#### [SUPPLIED MATERIAL]
import Mathlib

/-!
# Fano loci are closed in the classical topology (crux `BeyondHessianNs`)

Helper file for crux item stmt-ValiantsHypothesis-5641 (`RefutationDegree.BeyondHessianNs`),
stub `stub_fanoClosed` of the line `Sketch`.

Let `F` be a finite set of exponents `μ : σ →₀ ℕ` on a finite variable type `σ`, `k : ℕ`, and `S`
a set of coefficient vectors `c : F → ℂ` such that each polynomial `x ↦ Σ_{μ ∈ F} c_μ x^μ`
vanishes identically on SOME linear subspace of `ℂ^σ` of dimension `≥ k`. Then the same holds for
every `c₀` in the closure of `S` (product topology of `F → ℂ`).

Proof (compactness of the Stiefel variety of orthonormal frames):
* `isCompact_setOf_orthonormal` — in a finite-dimensional complex inner product space `E` the set
  of orthonormal `k`-frames `b : Fin k → E` is compact (closed: finitely many equations
  `⟪b i, b j⟫ = δ_{ij}`; bounded: `‖b i‖ = 1`; `Fin k → E` is proper).
* `exists_orthonormal_of_le_finrank` — a subspace of dimension `≥ k` contains an orthonormal
  `k`-frame (the first `k` vectors of `stdOrthonormalBasis`).
* `exists_submodule_of_mem_closure` — the abstract statement for a jointly continuous
  `f : X × E → ℂ` (`X` Fréchet–Urysohn): approximate `c₀` by a sequence `c_j ∈ S`, choose
  orthonormal `k`-frames `b_j` inside the subspaces on which `f (c_j, ·)` vanishes, extract a
  convergent subsequence `b_{φ j} → β` (`IsCompact.tendsto_subseq`), and pass to the limit in
  `f (c_{φ j}, Σ_i t_i • b_{φ j} i) = 0`; the orthonormal limit frame `β` spans a subspace of
  dimension exactly `k` (`finrank_span_eq_card`).
* `stub_fanoClosed` — transport along the continuous linear equivalence
  `EuclideanSpace.equiv σ ℂ : EuclideanSpace ℂ σ ≃L[ℂ] (σ → ℂ)` (`LinearEquiv.finrank_map_eq`).
-/

noncomputable section

-- single-conjunct layout: Sub = Summit, duplicated namespace component intended
set_option linter.dupNamespace false

namespace Summit.ValiantsHypothesis.ValiantsHypothesis.Theorems.RefutationDegreeBeyondHessianNs

open Filter Topology

/-- The set of orthonormal `k`-frames in a finite-dimensional complex inner product space is
compact (it is closed and bounded in the proper space `Fin k → E`). [folklore] -/
theorem isCompact_setOf_orthonormal {E : Type*} [NormedAddCommGroup E] [InnerProductSpace ℂ E]
    [FiniteDimensional ℂ E] (k : ℕ) :
    IsCompact {b : Fin k → E | Orthonormal ℂ b} := by
  have hclosed : IsClosed {b : Fin k → E | Orthonormal ℂ b} := by
    simp only [orthonormal_iff_ite, Set.setOf_forall]
    exact isClosed_iInter fun i => isClosed_iInter fun j =>
      isClosed_eq ((continuous_apply i).inner (continuous_apply j)) continuous_const
  refine (isCompact_closedBall (0 : Fin k → E) 1).of_isClosed_subset hclosed ?_
  intro b hb
  rw [Metric.mem_closedBall, dist_zero_right, pi_norm_le_iff_of_nonneg zero_le_one]
  exact fun i => (hb.1 i).le

/-- A subspace of dimension `≥ k` of a finite-dimensional complex inner product space contains an
orthonormal `k`-frame (the first `k` vectors of its standard orthonormal basis). [folklore] -/
theorem exists_orthonormal_of_le_finrank {E : Type*} [NormedAddCommGroup E]
    [InnerProductSpace ℂ E] [FiniteDimensional ℂ E] {k : ℕ} (V : Submodule ℂ E)
    (hk : k ≤ Module.finrank ℂ V) :
    ∃ b : Fin k → E, Orthonormal ℂ b ∧ ∀ i, b i ∈ V := by
  refine ⟨fun i => (stdOrthonormalBasis ℂ V (Fin.castLE hk i) : E), ?_,
    fun i => Submodule.coe_mem _⟩
  have h1 : Orthonormal ℂ (⇑(stdOrthonormalBasis ℂ V) ∘ Fin.castLE hk) :=
    (stdOrthonormalBasis ℂ V).orthonormal.comp _ (Fin.castLE_injective hk)
  exact h1.comp_linearIsometry V.subtypeₗᵢ

/-- **Abstract closedness of Fano loci.** Let `E` be a finite-dimensional complex inner product
space, `X` a Fréchet–Urysohn space, `f : X → E → ℂ` jointly continuous, and `S ⊆ X` such that for
every `c ∈ S` the function `f c` vanishes on some subspace of dimension `≥ k`. Then the same holds
for every `c₀ ∈ closure S`. [folklore] -/
theorem exists_submodule_of_mem_closure {X E : Type*} [TopologicalSpace X] [FrechetUrysohnSpace X]
    [NormedAddCommGroup E] [InnerProductSpace ℂ E] [FiniteDimensional ℂ E]
    (f : X → E → ℂ) (hf : Continuous fun p : X × E => f p.1 p.2) (k : ℕ) (S : Set X)
    (hS : ∀ c ∈ S, ∃ V : Submodule ℂ E, k ≤ Module.finrank ℂ V ∧ ∀ v ∈ V, f c v = 0)
    (c₀ : X) (hc₀ : c₀ ∈ closure S) :
    ∃ V : Submodule ℂ E, k ≤ Module.finrank ℂ V ∧ ∀ v ∈ V, f c₀ v = 0 := by
  obtain ⟨c, hcS, hc⟩ := mem_closure_iff_seq_limit.mp hc₀
  choose V hV using fun n => hS (c n) (hcS n)
  choose b hb using fun n => exists_orthonormal_of_le_finrank (V n) (hV n).1
  obtain ⟨β, hβ, φ, hφ, hlim⟩ :=
    (isCompact_setOf_orthonormal (E := E) k).tendsto_subseq (x := b) fun n => (hb n).1
  refine ⟨Submodule.span ℂ (Set.range β), ?_, ?_⟩
  · rw [finrank_span_eq_card hβ.linearIndependent, Fintype.card_fin]
  · intro v hv
    obtain ⟨t, rfl⟩ := (Submodule.mem_span_range_iff_exists_fun ℂ).mp hv
    have hcont : Continuous fun p : X × (Fin k → E) => f p.1 (∑ i, t i • p.2 i) :=
      hf.comp (by fun_prop : Continuous fun p : X × (Fin k → E) => (p.1, ∑ i, t i • p.2 i))
    have h1 : Tendsto (fun n => f (c (φ n)) (∑ i, t i • b (φ n) i)) atTop
        (𝓝 (f c₀ (∑ i, t i • β i))) :=
      (hcont.tendsto (c₀, β)).comp ((hc.comp hφ.tendsto_atTop).prodMk_nhds hlim)
    have h2 : ∀ n, f (c (φ n)) (∑ i, t i • b (φ n) i) = 0 := fun n =>
      (hV (φ n)).2 _ (Submodule.sum_mem _ fun i _ => Submodule.smul_mem _ _ ((hb (φ n)).2 i))
    simp only [h2] at h1
    exact tendsto_nhds_unique h1 tendsto_const_nhds

/-- **S3 — the Fano locus is classically closed** (abstract): let `F` be a finite set of exponents
on a finite variable type `σ`, `k : ℕ`, and `S` a set of coefficient vectors `c : F → ℂ` each of
whose polynomials `Σ_{μ ∈ F} c_μ x^μ` vanishes identically on some linear subspace of dimension
`≥ k`; then the same holds for every `c₀` in the classical closure of `S`. (Transport of
`exists_submodule_of_mem_closure` along `EuclideanSpace.equiv σ ℂ`.) [folklore] -/
theorem stub_fanoClosed : ∀ {σ : Type} [Fintype σ] [DecidableEq σ] (F : Finset (σ →₀ ℕ)) (k : ℕ) (S : Set (↥F → ℂ)), (∀ c ∈ S, ∃ V : Submodule ℂ (σ → ℂ), k ≤ Module.finrank ℂ V ∧ ∀ v ∈ V, ∑ μ : ↥F, c μ * ∏ i, v i ^ (μ.1 i) = 0) → ∀ c₀ : ↥F → ℂ, c₀ ∈ closure S → ∃ V : Submodule ℂ (σ → ℂ), k ≤ Module.finrank ℂ V ∧ ∀ v ∈ V, ∑ μ : ↥F, c₀ μ * ∏ i, v i ^ (μ.1 i) = 0 := by
  intro σ _ _ F k S hS c₀ hc₀
  have e : EuclideanSpace ℂ σ ≃L[ℂ] (σ → ℂ) := EuclideanSpace.equiv σ ℂ
  have hf : Continuous fun p : (↥F → ℂ) × EuclideanSpace ℂ σ =>
      ∑ μ : ↥F, p.1 μ * ∏ i, e p.2 i ^ (μ.1 i) := by
    fun_prop
  obtain ⟨V, hkV, hV⟩ := exists_submodule_of_mem_closure
    (fun (c : ↥F → ℂ) (w : EuclideanSpace ℂ σ) => ∑ μ : ↥F, c μ * ∏ i, e w i ^ (μ.1 i)) hf k S
    (fun c hc => by
      obtain ⟨V, hkV, hV⟩ := hS c hc
      refine ⟨V.map (e.symm.toLinearEquiv : (σ → ℂ) →ₗ[ℂ] EuclideanSpace ℂ σ), ?_, ?_⟩
      · rwa [LinearEquiv.finrank_map_eq]
      · rintro w ⟨v, hv, rfl⟩
        simpa using hV v hv)
    c₀ hc₀
  refine ⟨V.map (e.toLinearEquiv : EuclideanSpace ℂ σ →ₗ[ℂ] (σ → ℂ)), ?_, ?_⟩
  · rwa [LinearEquiv.finrank_map_eq]
  · rintro v ⟨w, hw, rfl⟩
    simpa using hV w hw

end Summit.ValiantsHypothesis.ValiantsHypothesis.Theorems.RefutationDegreeBeyondHessianNs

#### [WHAT YOU WILL DO]
For this exercise, copy each line from the listing above that has the word "complex".

#### [SOLUTION TO THE EXERCISE]
* `isCompact_setOf_orthonormal` — in a finite-dimensional complex inner product space `E` the set
/-- The set of orthonormal `k`-frames in a finite-dimensional complex inner product space is
/-- A subspace of dimension `≥ k` of a finite-dimensional complex inner product space contains an
/-- **Abstract closedness of Fano loci.** Let `E` be a finite-dimensional complex inner product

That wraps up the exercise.